A Look at Trackballs Last Updated on: 9/3/2013
For Replacement parts visit Bob Roberts web site: http://www.therealbobroberts.net

Another troublesome & *confusing* thing for newbies seems to be trackballs. At first I wondered how this could be, but as I started experimenting with the various aspects of this common dilema, I soon found myself wondering about how all these differences are going to be kept straight. Happs' tech, Danny Wong, had told me that any mods they did conformed to the original trackballs & I took it for gospel until Sunshine (Elio), brought up the fact he was having trouble with a replacement wiring harness not wanting to work properly.
 
Well, I talked to Danny again & he reassured me that the harness was the same & that I shoudn't have to reverse clk & dir on them as I suggested. In fact, he said if I had to, then they must have gotten a bad batch of harnesses. Maybe so, but from the tests I ran & Elio's input, as well as, input from Scott C. King, I've come to the conclusion that in changing over to SOIC chip & reversing the friction locks on the headers...a very good idea...causes some changes in wiring to be necessary.
 

 
 
I'll start off with the modifications that we made in the field back in the 1980s to preface this a bit. The OEM installation of the trackball units put the horizontal optical coupling pcb at the very back with the control panel open, and very hard to get at for service... nearly impossible on the Centipede...no room for big hands back there at all. Well, the mod that I used came from an idea that one of my ops gave me. I'd rotate them 90º & swap the plugs on the 2 coupler pcbs, essentially swapping the chores of the 2 boards.

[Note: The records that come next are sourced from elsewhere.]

import Summits.NavierStokesRegularity.NavierStokesRegularity.Theorems.LerayQuarterDissipationFiniteDissipationLiouvilleEnergyRemainder
import HarnessLib

/-!
# Crux `FiniteDissipationLiouville` (stmt-NavierStokesRegularity-22144): the finite-energy remainder
# is energetically LOCAL (`O(t²)` outside any ball) and the trajectory lives in the affine energy
# space `u₀ + L²(ℝ³)`

Theorems file of route `LerayQuarterDissipation` (lead prover ns-lqd-lead g9; `--supports` the
crux, line `birth`; corollaries of `…EnergyRemainder`). Navier–Stokes regularity is NOT proved by
anything here; no summit is.

* `lintegral_compl_ball_sub_finalDatum_sq_le` — under the final-datum rate
  `‖W(t,x) − u₀(x)‖ ≤ L₀(−t)/‖x‖³` (lead g7), for every `R > 0`:
  `∫_{‖x‖ ≥ R} ‖W(t) − u₀‖² ≤ |B₁| L₀² (−t)² / R³` — all but `O(t²)` of the `O(√(−t))` energy of the
  singular part sits inside any fixed ball around the apex.
* `eLpNorm_sub_slices_le` — the slices of a Type-I profile differ PAIRWISE by finite-energy
  fields, `‖W(t) − W(s)‖_{L²(ℝ³)} ≤ √(M√(−t)) + √(M√(−s))`, although no slice has finite energy:
  the trajectory `t ↦ W(t)` is a curve in the affine energy space `u₀ + L²(ℝ³)`, Hölder-`¼` into
  `L²` at the singular time, where it attains `u₀`.

Portrait facts; no scenario removed; no summit proved.
-/

noncomputable section

-- the summit and its single sub-problem share the name (CONVENTIONS §1), as in every Theorems file
set_option linter.dupNamespace false

namespace Summit.NavierStokesRegularity.NavierStokesRegularity.Theorems.FiniteDissipationLiouville.EnergyRemainder

open MeasureTheory Set Filter Topology Metric Function
open Literature.Analysis Literature.Analysis.FluidPDE
open Summit.NavierStokesRegularity.NavierStokesRegularity.Theorems.FiniteDissipationLiouville
open Summit.NavierStokesRegularity.NavierStokesRegularity.Theorems
open scoped ENNReal NNReal RealInnerProductSpace

/-! ### Locality of the remainder energy; the affine energy space -/

/-- **The far-field energy of the remainder is `O(t²)`.** Under the rate
`‖W(t,x) − u₀(x)‖ ≤ L₀(−t)/‖x‖³` off the apex, for every `R > 0` and `t < 0`:
`∫_{‖x‖ ≥ R} ‖W(t) − u₀‖² ≤ |B₁| L₀² (−t)² / R³`. So all but `O(t²)` of the (already `O(√(−t))`)
energy of the singular part sits inside any fixed ball around the apex: the singularity is
energetically local. -/
theorem lintegral_compl_ball_sub_finalDatum_sq_le {L₀ : ℝ}
    {W : ℝ → EuclideanSpace ℝ (Fin 3) → EuclideanSpace ℝ (Fin 3)}
    {u₀ : EuclideanSpace ℝ (Fin 3) → EuclideanSpace ℝ (Fin 3)}
    (hrate : ∀ x : EuclideanSpace ℝ (Fin 3), x ≠ 0 → ∀ t : ℝ, t < 0 →
      ‖W t x - u₀ x‖ ≤ L₀ * (-t) / ‖x‖ ^ 3) {R : ℝ} (hR : 0 < R) {t : ℝ} (ht : t < 0) :
    ∫⁻ x in (ball (0 : EuclideanSpace ℝ (Fin 3)) R)ᶜ, ‖W t x - u₀ x‖ₑ ^ 2 ≤
      ENNReal.ofReal ((volume : Measure (EuclideanSpace ℝ (Fin 3))).real (ball 0 1) *
        L₀ ^ 2 * (-t) ^ 2 / R ^ 3) := by
  have hout : ∀ x : EuclideanSpace ℝ (Fin 3), R ≤ ‖x‖ → ‖W t x - u₀ x‖ₑ ^ 2 ≤
      ENNReal.ofReal (L₀ ^ 2 * (-t) ^ 2) * ENNReal.ofReal (‖x‖ ^ (-(6 : ℝ))) := by
    intro x hx
    have hxpos : 0 < ‖x‖ := hR.trans_le hx
    have hx0 : x ≠ 0 := norm_pos_iff.1 hxpos
    have h1 := hrate x hx0 t ht
    have hnn : 0 ≤ L₀ * (-t) / ‖x‖ ^ 3 := (norm_nonneg _).trans h1
    have e : ‖x‖ ^ (-(6 : ℝ)) = (‖x‖ ^ 6)⁻¹ := by
      rw [Real.rpow_neg hxpos.le, show (6 : ℝ) = ((6 : ℕ) : ℝ) by norm_num, Real.rpow_natCast]
    have h2 : ‖W t x - u₀ x‖ ^ 2 ≤ L₀ ^ 2 * (-t) ^ 2 * ‖x‖ ^ (-(6 : ℝ)) := by
      rw [e]
      calc ‖W t x - u₀ x‖ ^ 2 ≤ (L₀ * (-t) / ‖x‖ ^ 3) ^ 2 :=
            pow_le_pow_left₀ (norm_nonneg _) h1 2
        _ = L₀ ^ 2 * (-t) ^ 2 * (‖x‖ ^ 6)⁻¹ := by
            field_simp
    calc ‖W t x - u₀ x‖ₑ ^ 2 = ENNReal.ofReal (‖W t x - u₀ x‖ ^ 2) := by
          rw [← ofReal_norm, ENNReal.ofReal_pow (norm_nonneg _)]
      _ ≤ ENNReal.ofReal (L₀ ^ 2 * (-t) ^ 2 * ‖x‖ ^ (-(6 : ℝ))) := ENNReal.ofReal_le_ofReal h2
      _ = _ := ENNReal.ofReal_mul (by positivity)
  calc ∫⁻ x in (ball (0 : EuclideanSpace ℝ (Fin 3)) R)ᶜ, ‖W t x - u₀ x‖ₑ ^ 2
      ≤ ∫⁻ x in (ball (0 : EuclideanSpace ℝ (Fin 3)) R)ᶜ,
          ENNReal.ofReal (L₀ ^ 2 * (-t) ^ 2) * ENNReal.ofReal (‖x‖ ^ (-(6 : ℝ))) := by
        refine lintegral_mono_ae (ae_restrict_of_forall_mem measurableSet_ball.compl fun x hx => ?_)
        refine hout x ?_
        rw [mem_compl_iff, mem_ball_zero_iff, not_lt] at hx
        exact hx
    _ = ENNReal.ofReal (L₀ ^ 2 * (-t) ^ 2) *
          ENNReal.ofReal (3 * (volume : Measure (EuclideanSpace ℝ (Fin 3))).real (ball 0 1) *
            (R ^ ((3 : ℝ) - 6) / (6 - 3))) := by
        rw [lintegral_const_mul' _ _ ENNReal.ofReal_ne_top,
          NewtonPotentialHolder.lintegral_compl_ball_norm_rpow_neg (by norm_num) hR]
    _ = ENNReal.ofReal ((volume : Measure (EuclideanSpace ℝ (Fin 3))).real (ball 0 1) *
          L₀ ^ 2 * (-t) ^ 2 / R ^ 3) := by
        rw [← ENNReal.ofReal_mul (by positivity)]
        congr 1
        have e : R ^ ((3 : ℝ) - 6) = (R ^ 3)⁻¹ := by
          rw [show (3 : ℝ) - 6 = -((3 : ℕ) : ℝ) by norm_num, Real.rpow_neg hR.le, Real.rpow_natCast]
        rw [e]
        field_simp
        ring

/-- **The slices of a Type-I profile differ pairwise by finite-energy fields** (although no slice
has finite energy): under the hypotheses of `lintegral_sub_finalDatum_sq_le`, for all `t, s < 0`
the field `W(t) − W(s)` lies in `L²(ℝ³)` with
`‖W(t) − W(s)‖_{L²} ≤ √(M√(−t)) + √(M√(−s))`, `M = 3|B₁|(2C²/3 + 2A² + L₀²/3)`. Together with
`lintegral_sub_finalDatum_sq_le`: the whole trajectory `t ↦ W(t)`, `t < 0`, is a curve in the
AFFINE ENERGY SPACE `u₀ + L²(ℝ³)`, Hölder-`¼` continuous into `L²` at the singular time, where it
attains `u₀`. -/
theorem eLpNorm_sub_slices_le {C A L₀ : ℝ}
    {W : ℝ → EuclideanSpace ℝ (Fin 3) → EuclideanSpace ℝ (Fin 3)}
    {u₀ : EuclideanSpace ℝ (Fin 3) → EuclideanSpace ℝ (Fin 3)} (hW : IsTypeIAncientMild C W)
    (hu₀ : ∀ x : EuclideanSpace ℝ (Fin 3), x ≠ 0 → ‖u₀ x‖ ≤ A / ‖x‖)
    (hrate : ∀ x : EuclideanSpace ℝ (Fin 3), x ≠ 0 → ∀ t : ℝ, t < 0 →
      ‖W t x - u₀ x‖ ≤ L₀ * (-t) / ‖x‖ ^ 3) {t s : ℝ} (ht : t < 0) (hs : s < 0) :
    MemLp (fun x => W t x - W s x) 2 (volume : Measure (EuclideanSpace ℝ (Fin 3))) ∧
    eLpNorm (fun x => W t x - W s x) 2 (volume : Measure (EuclideanSpace ℝ (Fin 3))) ≤
      ENNReal.ofReal (Real.sqrt (3 * (volume : Measure (EuclideanSpace ℝ (Fin 3))).real (ball 0 1) *
        (2 * C ^ 2 / 3 + 2 * A ^ 2 + L₀ ^ 2 / 3) * Real.sqrt (-t))) +
      ENNReal.ofReal (Real.sqrt (3 * (volume : Measure (EuclideanSpace ℝ (Fin 3))).real (ball 0 1) *
        (2 * C ^ 2 / 3 + 2 * A ^ 2 + L₀ ^ 2 / 3) * Real.sqrt (-s))) := by
  set M : ℝ := 3 * (volume : Measure (EuclideanSpace ℝ (Fin 3))).real (ball 0 1) *
    (2 * C ^ 2 / 3 + 2 * A ^ 2 + L₀ ^ 2 / 3) with hM
  have hmt := memLp_two_sub_finalDatum hW hu₀ hrate t ht
  have hms := memLp_two_sub_finalDatum hW hu₀ hrate s hs
  have e : (fun x => W t x - W s x) = (fun x => W t x - u₀ x) - fun x => W s x - u₀ x := by
    funext x; simp only [Pi.sub_apply]; abel
  refine ⟨by rw [e]; exact hmt.sub hms, ?_⟩
  -- each remainder has `eLpNorm ≤ √(M √(−τ))`
  have hbound : ∀ {τ : ℝ}, τ < 0 →
      eLpNorm (fun x => W τ x - u₀ x) 2 (volume : Measure (EuclideanSpace ℝ (Fin 3))) ≤
        ENNReal.ofReal (Real.sqrt (M * Real.sqrt (-τ))) := by
    intro τ hτ
    have h := lintegral_sub_finalDatum_sq_le hW hu₀ hrate τ hτ
    rw [← hM] at h
    have hM0 : 0 ≤ M * Real.sqrt (-τ) := by
      have hV : 0 ≤ M := by rw [hM]; positivity
      positivity
    rw [eLpNorm_eq_lintegral_rpow_enorm_toReal two_ne_zero ENNReal.ofNat_ne_top, ENNReal.toReal_ofNat]
    have e2 : (fun x => ‖W τ x - u₀ x‖ₑ ^ (2 : ℝ)) = fun x => ‖W τ x - u₀ x‖ₑ ^ 2 := by
      funext x; rw [show (2 : ℝ) = ((2 : ℕ) : ℝ) by norm_num, ENNReal.rpow_natCast]
    rw [e2, Real.sqrt_eq_rpow, ← ENNReal.ofReal_rpow_of_nonneg hM0 (by norm_num)]
    exact ENNReal.rpow_le_rpow h (by norm_num)
  rw [e]
  exact (eLpNorm_sub_le hmt.1 hms.1 one_le_two).trans (add_le_add (hbound ht) (hbound hs))

end Summit.NavierStokesRegularity.NavierStokesRegularity.Theorems.FiniteDissipationLiouville.EnergyRemainder

end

The horizontal now became the vertical & vice versa. This exposed both couplers to the open area of the control panel. One more thing was needed, however. The vertical still operated correctly, but the horizontal tracked in the opposite direction of ball roll.....kind of fun to try to remember to roll the opposite way from what you wanted while playing the games, but.....it needed to be fixed & the fix is to simply swap the blue wire in the header plug with the violet wire to change direction of roll to match the ball travel. Easily accomplished since MTAs were used. All you needed to do was pull the wire out & move it to the other end & push it back in with a jeweler's screwdriver, while off the header, of course.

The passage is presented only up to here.